Task material
/-!
# The Universal Method bound for `CW_q` from a finite slice-rank base — proved

Topic `Literature/Barriers/MatrixMultiplication`; part of the PROOF of `UniversalMethodBarrier`
(Alman 2021), milestone "Thm. 1.3". Alman (§4.1) applies Thm. 2.9 to `CW_q` with
`R̃(CW_q) ≥ q + 2` and his bound on `S̃(CW_q)`. Since the vendored `S̃` is a supremum (for which
that bound fails at small powers, e.g. `S(CW_1) = 3`), the Thm. 2.9 argument is re-run here with the
finite form `S(T^{⊗e}) ≤ 6 (e+1)³ Bᵉ` (from `sliceRank_cwPow_le`), the polynomial factor being
absorbed as `N → ∞` exactly like `(N+1)^p`. Everything PROVED.

## Content

* `flatteningRank_bigCwTensor` (`ζ⁽¹⁾(CW_q) = q+2`: the slices are linearly independent),
  `le_asymptoticRank_bigCwTensor` (**`R̃(CW_q) ≥ q + 2`**), `isVariableSymmetric_bigCwTensor`.
* `sum_rpow_pow_le_of_sliceRank_pow_le` — the core estimate of the proof of Thm. 2.9 with a finite
  base: `(Σᵢ (aᵢbᵢcᵢ)^{w/3})^N ≤ 45 n² (N+1)^{p+2} (B^{w/2})^{Nn}`;
  `asymptoticRank_le_rpow_of_qualifying` — a qualifying `w` forces `R̃(t) ≤ B^{w/2}`.
* `min_le_universalOmega_bigCwTensor` — **`ω_u(CW_q) ≥ min(3, 2 log(q+2) / log B)`** for every
  `B > 1` with `g_q ≤ B` on `[0, 1/3]` (Alman §4.1: "`ω_u(CW_q) ≥ 2 log(q+2)/log S̃(CW_q)`").

## References

* J. Alman, Theory of Computing 17 (2021), Thm. 2.9 (proof), §4.1 (pp. 20–21). [Alman2021]
-/

noncomputable section

open scoped BigOperators

namespace Literature.Barriers.MatrixMultiplication

open Literature.Computability.AlgebraicComplexity
open Filter Topology

universe u

/-! ## `R̃(CW_q) ≥ q + 2` -/

section Flattening

variable {K : Type u} [Field K]

/-- The `q+2` slices of `CW_q` are linearly independent (evaluate at `(y₀, z_{q+1})`, `(y₀, z₀)`,
`(y₀, z_i)`), so `ζ⁽¹⁾(CW_q) = q + 2` (Alman 2021, §4.1: "`R̃(CW_{q,σ}) ≥ q + 2`").
[cite: Alman2021, §4.1] -/
theorem flatteningRank_bigCwTensor (q : ℕ) : flatteningRank (bigCwTensor K q) = q + 2 := by
  have hl : (Fin.last (q + 1) : Fin (q + 2)) ≠ 0 := by simp [Fin.ext_iff]
  have hli : LinearIndependent K (xSlices (bigCwTensor K q)) := by
    rw [Fintype.linearIndependent_iff]
    intro g hg a
    have hev : ∀ b c : Fin (q + 2), (∑ i, g i * bigCwTensor K q i b c) = 0 := by
      intro b c
      have := congrFun hg (b, c)
      simpa [Finset.sum_apply, Pi.smul_apply, xSlices_apply, smul_eq_mul] using this
    by_cases ha0 : a = 0
    · subst ha0
      have h := hev 0 (Fin.last (q + 1))
      rw [Finset.sum_eq_single (0 : Fin (q + 2))] at h
      · simpa [bigCwTensor_apply, hl, hl.symm] using h
      · intro i _ hi
        simp [bigCwTensor_apply, hi, hl, hl.symm]
      · simp
    by_cases hal : a = Fin.last (q + 1)
    · subst hal
      have h := hev 0 0
      rw [Finset.sum_eq_single (Fin.last (q + 1) : Fin (q + 2))] at h
      · simpa [bigCwTensor_apply, hl, hl.symm] using h
      · intro i _ hi
        simp [bigCwTensor_apply, hi, hl.symm]
      · simp
    · have h := hev 0 a
      rw [Finset.sum_eq_single a] at h
      · simpa [bigCwTensor_apply, ha0, hal, hl, hl.symm] using h
      · intro i _ hi
        simp [bigCwTensor_apply, hi, ha0, hal, hl.symm]
      · simp
  unfold flatteningRank
  rw [finrank_span_eq_card hli, Fintype.card_fin]

/-- **`R̃(CW_q) ≥ q + 2`** (flattening rank). [cite: Alman2021, §4.1] -/
theorem le_asymptoticRank_bigCwTensor (q : ℕ) : ((q : ℝ) + 2) ≤ asymptoticRank (bigCwTensor K q) := by
  have := flatteningRank_le_asymptoticRank (bigCwTensor K q)
  rw [flatteningRank_bigCwTensor] at this
  exact_mod_cast this

/-- `CW_q` is variable-symmetric. [cite: Alman2021, §4.1] -/
theorem isVariableSymmetric_bigCwTensor (q : ℕ) : IsVariableSymmetric (bigCwTensor K q) := by
  intro a b c
  simp only [bigCwTensor_apply]
  refine if_congr ?_ rfl rfl
  constructor
  · rintro (⟨h1, h2, h3, h4⟩ | ⟨h1, h2, h3, h4⟩ | ⟨h1, h2, h3, h4⟩ | ⟨h1, h2, h3⟩ | ⟨h1, h2, h3⟩ | ⟨h1, h2, h3⟩)
    · exact Or.inr (Or.inr (Or.inl ⟨h1, h2, h3, h4⟩))
    · exact Or.inl ⟨h1, h2.symm, fun h => h3 (h2.trans h), fun h => h4 (h2.trans h)⟩
    · exact Or.inr (Or.inl ⟨h1, h2.symm, fun h => h3 (h2.trans h), fun h => h4 (h2.trans h)⟩)
    · exact Or.inr (Or.inr (Or.inr (Or.inr (Or.inl ⟨h2, h3, h1⟩))))
    · exact Or.inr (Or.inr (Or.inr (Or.inr (Or.inr ⟨h2, h3, h1⟩))))
    · exact Or.inr (Or.inr (Or.inr (Or.inl ⟨h2, h3, h1⟩)))
  · rintro (⟨h1, h2, h3, h4⟩ | ⟨h1, h2, h3, h4⟩ | ⟨h1, h2, h3, h4⟩ | ⟨h1, h2, h3⟩ | ⟨h1, h2, h3⟩ | ⟨h1, h2, h3⟩)
    · exact Or.inr (Or.inl ⟨h1, h2.symm, fun h => h3 (h2.trans h), fun h => h4 (h2.trans h)⟩)
    · exact Or.inr (Or.inr (Or.inl ⟨h1, h2.symm, fun h => h3 (h2.trans h), fun h => h4 (h2.trans h)⟩))
    · exact Or.inl ⟨h1, h2, h3, h4⟩
    · exact Or.inr (Or.inr (Or.inr (Or.inr (Or.inr ⟨h3, h1, h2⟩))))
    · exact Or.inr (Or.inr (Or.inr (Or.inl ⟨h3, h1, h2⟩)))
    · exact Or.inr (Or.inr (Or.inr (Or.inr (Or.inl ⟨h3, h1, h2⟩))))

end Flattening

/-! ## The core estimate with a finite slice-rank base -/

section Core

variable (K : Type) [Field K] {ι : Type} [Fintype ι] [DecidableEq ι]
import Literature.NumberTheory.Sieve.LargestPrimeFactorCubicFrame
import HarnessLib

/-!
# Heath-Brown 2001 (PLMS), §§2, 4: expanding the sieve weight —
# `S₀ = ∑_{d ∣ Q} λ_d ∑_{K ∈ 𝒦} ∑_{α : N(K)d ∣ N(α)} 1/N(α)` (and the same for any weight)

Topic `Literature/NumberTheory/Sieve`; a PROVED structural layer (no named facts) under the named fact
`Irving2015_largestPrimeFactor_cubic` (`LargestPrimeFactorCubic.lean`), continuing `…Frame` (the sums
`S₀`, `S₁` over an arbitrary generator family `G`).  Source: D. R. Heath-Brown, *The largest prime factor
of `X³ + 2`*, Proc. London Math. Soc. (3) 82 (2001) 554–596: the sieve weight of the pair `(K, L)`,
`KL = (α)`, is `∑_{d ∣ (Q, N(L))} λ_d` (p. 8), `N(L) = N(α)/N(K)`; §4 (p. 16) reorganises `S₀`, `S₁`
as sums over `d` and `K` of sums over the generators `α` with `N(K) d ∣ N(α)`: "we may take `d` to run
over all square-free values of `N(A)`, where `A ∣ R, L`", using that `N(K) = p > X^{3δ}` exceeds every
prime factor of `Q = ∏_{p' < X^δ} p'`, so that `d ∣ N(α)/p ⟺ d ∣ N(α)` for `d ∣ Q`, `p ∣ N(α)`.

PROVED here, for any `G` and any weight `φ`:

* `coprime_of_dvd_sievePrimes` — `d ∣ Q`, `p ∈ 𝒦 ⇒ (d, p) = 1`;
* `wt_eq_sum_filter` — `∑_{d ∣ (N(α)/p, Q)} λ_d = ∑_{d ∣ Q, d ∣ N(α)} λ_d` for `p ∈ 𝒦`, `p ∣ N(α)`;
* **`sum_pairsG_wt_mul_eq`** — `∑_{(α,p)} (∑_{d ∣ (N(α)/p, Q)} λ_d) φ(α) = ∑_{d ∣ Q} λ_d ∑_{p ∈ 𝒦} ∑_{α ∈ G, pd ∣ N(α)} φ(α)`;
* `S0sumG_eq_sum`, `S1sumG_eq_sum` — the cases `φ = 1/N(α)` and `φ = R_{(α)}`.

## References

* D. R. Heath-Brown, *The largest prime factor of `X³ + 2`*, Proc. London Math. Soc. (3) 82 (2001)
  554–596, §2 p. 8 and §4 p. 16. [`HeathBrown2001LargestPrimeFactorCubic`]

## Mathlib / tree search

Tree: `LargestPrimeFactorCubic.wt`, `lam`, `sievePrimes`, `kPrimes`, `mem_kPrimes`, `normNat`, `hbδ`
(`…Setup`), `HeathBrown2001.pairsG`, `S0sumG`, `S1sumG` (`…Frame`), `primesProdBelow`,
`dvd_primesProdBelow_iff`, `primesProdBelow_ne_zero` (`SieveFramework`).  Mathlib:
`Nat.Coprime.dvd_of_dvd_mul_right`, `Nat.Coprime.mul_dvd_of_dvd_of_dvd`, `Finset.sum_comm`,
`Finset.sum_filter`.
-/

noncomputable section

open Finset Real

namespace Literature.NumberTheory.Sieve.HeathBrown2001

open LargestPrimeFactorCubic

/-! ### `d ∣ Q` is coprime to `p ∈ 𝒦` -/

/-- A divisor of `Q = ∏_{p' < X^δ} p'` is coprime to every `p ∈ 𝒦` (`p > X^{3δ} ≥ X^δ`).
[cite: HeathBrown2001LargestPrimeFactorCubic, §4 p. 16] -/
theorem coprime_of_dvd_sievePrimes {X d p : ℕ} (hd : d ∣ sievePrimes X) (hp : p ∈ kPrimes X) :
    Nat.Coprime d p := by
  obtain ⟨hpP, hplo, -⟩ := mem_kPrimes hp
  rw [Nat.Coprime, Nat.gcd_comm, ← Nat.Coprime, hpP.coprime_iff_not_dvd]
  intro hpd
  have h1 : p ∣ sievePrimes X := hpd.trans hd
  rw [sievePrimes, dvd_primesProdBelow_iff hpP] at h1
  -- `X^δ ≤ X^{3δ}`
  have hδ := hbδ_pos
  rcases Nat.eq_zero_or_pos X with rfl | hX
  · simp [Real.zero_rpow hδ.ne'] at h1
    exact absurd h1 (not_lt.mpr (Nat.cast_nonneg p))
  · have hX1 : (1 : ℝ) ≤ X := by exact_mod_cast hX
    have : (X : ℝ) ^ hbδ ≤ (X : ℝ) ^ (3 * hbδ) := Real.rpow_le_rpow_of_exponent_le hX1 (by linarith)
    linarith

/-! ### The sieve weight as a sum over `d ∣ Q`, `d ∣ N(α)` -/

/-- For `p ∈ 𝒦` with `p ∣ N(α)`: the divisors of `(N(α)/p, Q)` are the `d ∣ Q` with `d ∣ N(α)`.
[cite: HeathBrown2001LargestPrimeFactorCubic, §4 p. 16] -/
theorem divisors_gcd_eq_filter {X p : ℕ} (hp : p ∈ kPrimes X) {N : ℕ} (hpN : p ∣ N) :
    ((N / p).gcd (sievePrimes X)).divisors = (sievePrimes X).divisors.filter fun d => d ∣ N := by
  have hQ0 : sievePrimes X ≠ 0 := primesProdBelow_ne_zero _
  have hp0 : 0 < p := (mem_kPrimes hp).1.pos
  ext d
  rw [Nat.mem_divisors, mem_filter, Nat.mem_divisors, Nat.dvd_gcd_iff]
  constructor
  · rintro ⟨⟨h1, h2⟩, -⟩
    exact ⟨⟨h2, hQ0⟩, h1.trans (Nat.div_dvd_of_dvd hpN)⟩
  · rintro ⟨⟨h2, -⟩, h1⟩
    refine ⟨⟨?_, h2⟩, Nat.gcd_ne_zero_right hQ0⟩
    have hcop := coprime_of_dvd_sievePrimes h2 hp
    have : d ∣ N / p * p := by rwa [Nat.div_mul_cancel hpN]
    exact hcop.dvd_of_dvd_mul_right this

/-- **The weight, expanded**: `∑_{d ∣ (N(α)/p, Q)} λ_d = ∑_{d ∣ Q} [d ∣ N(α)] λ_d` for `p ∈ 𝒦`, `p ∣ N(α)`.
[cite: HeathBrown2001LargestPrimeFactorCubic, §2 p. 8 and §4 p. 16] -/
theorem wt_eq_sum_filter {X : ℕ} {v : ℕ × ℕ × ℕ} {p : ℕ} (hp : p ∈ kPrimes X) (hpN : p ∣ normNat v) :
    wt X v p = ∑ d ∈ (sievePrimes X).divisors, if d ∣ normNat v then lam X d else 0 := by
  rw [wt, divisors_gcd_eq_filter hp hpN, sum_filter]

/-- `p ∣ N ∧ d ∣ N ↔ pd ∣ N` for `d ∣ Q`, `p ∈ 𝒦`. [folklore] -/
theorem dvd_and_dvd_iff_mul_dvd {X d p : ℕ} (hd : d ∣ sievePrimes X) (hp : p ∈ kPrimes X) (N : ℕ) :
    (p ∣ N ∧ d ∣ N) ↔ p * d ∣ N := by
  have hcop := coprime_of_dvd_sievePrimes hd hp
  constructor
  · rintro ⟨h1, h2⟩
    exact (Nat.Coprime.symm hcop).mul_dvd_of_dvd_of_dvd h1 h2
  · intro h
    exact ⟨(dvd_mul_right p d).trans h, (dvd_mul_left d p).trans h⟩

/-! ### The expansion of `∑_{(α,p)} wt · φ` -/

/-- **`∑_{(α,p) ∈ pairsG} (∑_{d ∣ (N(α)/p, Q)} λ_d) φ(α) = ∑_{d ∣ Q} λ_d ∑_{p ∈ 𝒦} ∑_{α ∈ G, pd ∣ N(α)} φ(α)`**.
[cite: HeathBrown2001LargestPrimeFactorCubic, §4 p. 16] -/
theorem sum_pairsG_wt_mul_eq (X : ℕ) (G : Finset (ℕ × ℕ × ℕ)) (φ : (ℕ × ℕ × ℕ) → ℝ) :
    ∑ vp ∈ pairsG X G, wt X vp.1 vp.2 * φ vp.1 =
      ∑ d ∈ (sievePrimes X).divisors, lam X d *
        ∑ p ∈ kPrimes X, ∑ v ∈ G.filter (fun v => p * d ∣ normNat v), φ v := by
  classical
  -- expand the weight on `pairsG`
  have h1 : ∑ vp ∈ pairsG X G, wt X vp.1 vp.2 * φ vp.1 =
      ∑ vp ∈ pairsG X G, ∑ d ∈ (sievePrimes X).divisors,
        (if d ∣ normNat vp.1 then lam X d else 0) * φ vp.1 := by
    refine sum_congr rfl fun vp hvp => ?_
    rw [pairsG, mem_filter, mem_product] at hvp
    rw [wt_eq_sum_filter hvp.1.2 hvp.2, sum_mul]
  rw [h1]
  -- pass from `pairsG` to `G × 𝒦` with the indicator of `p ∣ N`
  have h2 : ∑ vp ∈ pairsG X G, ∑ d ∈ (sievePrimes X).divisors,
        (if d ∣ normNat vp.1 then lam X d else 0) * φ vp.1 =
      ∑ vp ∈ G ×ˢ kPrimes X, ∑ d ∈ (sievePrimes X).divisors,
        if vp.2 ∣ normNat vp.1 ∧ d ∣ normNat vp.1 then lam X d * φ vp.1 else 0 := by
    rw [pairsG, sum_filter]
    refine sum_congr rfl fun vp _ => ?_
    split_ifs with hpv
    · refine sum_congr rfl fun d _ => ?_
      by_cases hd : d ∣ normNat vp.1
      · rw [if_pos hd, if_pos ⟨hpv, hd⟩]
      · rw [if_neg hd, if_neg (fun h => hd h.2), zero_mul]
    · symm
      refine sum_eq_zero fun d _ => ?_
      rw [if_neg (fun h => hpv h.1)]
  rw [h2, sum_comm]
  refine sum_congr rfl fun d hd => ?_
  have hdQ : d ∣ sievePrimes X := Nat.dvd_of_mem_divisors hd
  rw [sum_product, mul_sum, sum_comm]
  refine sum_congr rfl fun p hp => ?_
  rw [sum_filter, mul_sum]
  refine sum_congr rfl fun v _ => ?_
  have hiff := dvd_and_dvd_iff_mul_dvd hdQ hp (normNat v)
  by_cases h : p * d ∣ normNat v
  · rw [if_pos h, if_pos (hiff.mpr h)]
  · rw [if_neg h, if_neg (fun h' => h (hiff.mp h')), mul_zero]

/-- **`S₀ = ∑_{d ∣ Q} λ_d ∑_{p ∈ 𝒦} ∑_{α ∈ G, pd ∣ N(α)} 1/N(α)`**.
[cite: HeathBrown2001LargestPrimeFactorCubic, §4 p. 16 (S₀)] -/
theorem S0sumG_eq_sum (X : ℕ) (G : Finset (ℕ × ℕ × ℕ)) :
    S0sumG X G = ∑ d ∈ (sievePrimes X).divisors, lam X d *
      ∑ p ∈ kPrimes X, ∑ v ∈ G.filter (fun v => p * d ∣ normNat v), (1 : ℝ) / normNat v := by
  rw [S0sumG, ← sum_pairsG_wt_mul_eq]
  exact sum_congr rfl fun vp _ => by rw [mul_one_div]

/-- **`S₁ = ∑_{d ∣ Q} λ_d ∑_{p ∈ 𝒦} ∑_{α ∈ G, pd ∣ N(α)} R_{(α)}`**, `R_I = #𝒜_I − X/N(I)`.
[cite: HeathBrown2001LargestPrimeFactorCubic, §4 p. 16 (S₁)] -/
theorem S1sumG_eq_sum (X : ℕ) (G : Finset (ℕ × ℕ × ℕ)) :
    S1sumG X G = ∑ d ∈ (sievePrimes X).divisors, lam X d *
      ∑ p ∈ kPrimes X, ∑ v ∈ G.filter (fun v => p * d ∣ normNat v),
        ((Acount X v : ℝ) - X / normNat v) := by
  rw [S1sumG, ← sum_pairsG_wt_mul_eq]

end Literature.NumberTheory.Sieve.HeathBrown2001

Task goal
Search the listing above for the string "Barriers" and copy each line that has it.

Solution
Topic `Literature/Barriers/MatrixMultiplication`; part of the PROOF of `UniversalMethodBarrier`
namespace Literature.Barriers.MatrixMultiplication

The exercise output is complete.